What this task involves: Please take the lines from the one holding "# The backward" through the one holding "which is what" in the data below and copy them exactly.

§

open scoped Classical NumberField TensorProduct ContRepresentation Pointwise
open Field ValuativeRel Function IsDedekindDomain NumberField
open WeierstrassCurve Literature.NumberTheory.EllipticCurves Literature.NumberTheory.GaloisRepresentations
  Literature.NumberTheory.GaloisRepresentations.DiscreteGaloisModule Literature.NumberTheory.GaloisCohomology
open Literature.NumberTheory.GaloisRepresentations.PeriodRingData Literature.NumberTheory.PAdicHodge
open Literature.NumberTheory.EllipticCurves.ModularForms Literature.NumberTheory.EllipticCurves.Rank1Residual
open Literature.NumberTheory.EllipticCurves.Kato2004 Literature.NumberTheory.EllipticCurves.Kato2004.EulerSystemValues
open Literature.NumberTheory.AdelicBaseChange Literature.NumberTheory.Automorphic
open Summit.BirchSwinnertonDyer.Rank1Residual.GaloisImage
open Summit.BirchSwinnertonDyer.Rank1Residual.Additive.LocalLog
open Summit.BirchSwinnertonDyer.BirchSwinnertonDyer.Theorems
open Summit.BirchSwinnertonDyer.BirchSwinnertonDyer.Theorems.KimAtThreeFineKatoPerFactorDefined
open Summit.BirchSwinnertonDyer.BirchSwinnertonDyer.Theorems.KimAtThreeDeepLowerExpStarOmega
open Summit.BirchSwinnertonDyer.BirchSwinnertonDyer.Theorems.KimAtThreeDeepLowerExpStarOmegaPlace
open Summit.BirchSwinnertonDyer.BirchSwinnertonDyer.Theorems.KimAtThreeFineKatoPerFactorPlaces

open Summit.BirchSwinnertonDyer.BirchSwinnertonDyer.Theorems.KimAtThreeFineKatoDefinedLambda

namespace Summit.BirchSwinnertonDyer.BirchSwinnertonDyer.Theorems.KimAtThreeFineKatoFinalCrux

§

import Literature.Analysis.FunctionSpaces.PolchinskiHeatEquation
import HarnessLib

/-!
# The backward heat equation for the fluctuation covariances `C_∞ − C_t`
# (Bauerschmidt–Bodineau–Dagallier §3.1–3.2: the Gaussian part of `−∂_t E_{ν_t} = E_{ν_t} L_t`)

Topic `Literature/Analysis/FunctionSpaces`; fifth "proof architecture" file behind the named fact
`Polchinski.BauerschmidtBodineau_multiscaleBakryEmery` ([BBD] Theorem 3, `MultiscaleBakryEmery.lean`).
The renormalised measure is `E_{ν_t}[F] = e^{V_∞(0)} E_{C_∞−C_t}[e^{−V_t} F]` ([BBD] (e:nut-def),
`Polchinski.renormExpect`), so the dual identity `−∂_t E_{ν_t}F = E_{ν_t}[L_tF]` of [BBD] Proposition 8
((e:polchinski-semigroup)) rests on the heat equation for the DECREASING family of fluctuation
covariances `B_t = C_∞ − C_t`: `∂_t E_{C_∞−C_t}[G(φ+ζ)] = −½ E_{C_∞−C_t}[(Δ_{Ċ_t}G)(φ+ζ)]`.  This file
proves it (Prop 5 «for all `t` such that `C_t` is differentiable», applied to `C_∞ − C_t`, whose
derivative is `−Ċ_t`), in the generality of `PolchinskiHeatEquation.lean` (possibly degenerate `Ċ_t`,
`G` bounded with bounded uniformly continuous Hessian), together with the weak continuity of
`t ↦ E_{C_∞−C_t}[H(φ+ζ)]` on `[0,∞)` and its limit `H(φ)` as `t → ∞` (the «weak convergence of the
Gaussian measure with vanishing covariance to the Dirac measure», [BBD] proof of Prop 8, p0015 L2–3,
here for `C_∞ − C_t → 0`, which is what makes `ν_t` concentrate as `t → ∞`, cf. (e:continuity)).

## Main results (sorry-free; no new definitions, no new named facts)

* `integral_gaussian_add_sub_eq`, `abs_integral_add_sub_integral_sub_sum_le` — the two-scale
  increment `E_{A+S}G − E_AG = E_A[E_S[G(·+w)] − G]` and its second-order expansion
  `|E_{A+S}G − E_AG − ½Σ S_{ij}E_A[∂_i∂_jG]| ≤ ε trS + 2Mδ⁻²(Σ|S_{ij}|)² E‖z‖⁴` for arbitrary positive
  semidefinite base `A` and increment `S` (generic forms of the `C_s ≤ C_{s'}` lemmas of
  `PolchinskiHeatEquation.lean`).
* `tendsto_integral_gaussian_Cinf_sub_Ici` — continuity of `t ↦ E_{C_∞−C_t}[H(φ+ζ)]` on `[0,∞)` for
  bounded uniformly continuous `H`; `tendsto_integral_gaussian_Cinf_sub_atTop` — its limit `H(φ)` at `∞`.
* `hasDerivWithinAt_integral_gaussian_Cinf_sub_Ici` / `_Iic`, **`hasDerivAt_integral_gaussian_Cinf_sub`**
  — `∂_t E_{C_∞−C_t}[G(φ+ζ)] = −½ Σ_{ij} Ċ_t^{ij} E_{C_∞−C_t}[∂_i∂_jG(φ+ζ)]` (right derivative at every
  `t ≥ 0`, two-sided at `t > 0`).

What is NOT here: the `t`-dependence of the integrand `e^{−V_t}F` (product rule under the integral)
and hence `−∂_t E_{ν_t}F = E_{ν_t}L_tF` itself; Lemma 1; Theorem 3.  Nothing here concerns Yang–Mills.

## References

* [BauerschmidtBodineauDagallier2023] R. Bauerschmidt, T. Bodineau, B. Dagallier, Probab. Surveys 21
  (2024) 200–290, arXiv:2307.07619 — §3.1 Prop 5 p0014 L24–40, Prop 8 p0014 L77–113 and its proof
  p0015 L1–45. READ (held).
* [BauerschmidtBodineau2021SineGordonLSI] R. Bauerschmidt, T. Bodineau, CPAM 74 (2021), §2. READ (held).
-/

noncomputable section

§

Written reply:
# The backward heat equation for the fluctuation covariances `C_∞ − C_t`
# (Bauerschmidt–Bodineau–Dagallier §3.1–3.2: the Gaussian part of `−∂_t E_{ν_t} = E_{ν_t} L_t`)

Topic `Literature/Analysis/FunctionSpaces`; fifth "proof architecture" file behind the named fact
`Polchinski.BauerschmidtBodineau_multiscaleBakryEmery` ([BBD] Theorem 3, `MultiscaleBakryEmery.lean`).
The renormalised measure is `E_{ν_t}[F] = e^{V_∞(0)} E_{C_∞−C_t}[e^{−V_t} F]` ([BBD] (e:nut-def),
`Polchinski.renormExpect`), so the dual identity `−∂_t E_{ν_t}F = E_{ν_t}[L_tF]` of [BBD] Proposition 8
((e:polchinski-semigroup)) rests on the heat equation for the DECREASING family of fluctuation
covariances `B_t = C_∞ − C_t`: `∂_t E_{C_∞−C_t}[G(φ+ζ)] = −½ E_{C_∞−C_t}[(Δ_{Ċ_t}G)(φ+ζ)]`.  This file
proves it (Prop 5 «for all `t` such that `C_t` is differentiable», applied to `C_∞ − C_t`, whose
derivative is `−Ċ_t`), in the generality of `PolchinskiHeatEquation.lean` (possibly degenerate `Ċ_t`,
`G` bounded with bounded uniformly continuous Hessian), together with the weak continuity of
`t ↦ E_{C_∞−C_t}[H(φ+ζ)]` on `[0,∞)` and its limit `H(φ)` as `t → ∞` (the «weak convergence of the
Gaussian measure with vanishing covariance to the Dirac measure», [BBD] proof of Prop 8, p0015 L2–3,
here for `C_∞ − C_t → 0`, which is what makes `ν_t` concentrate as `t → ∞`, cf. (e:continuity)).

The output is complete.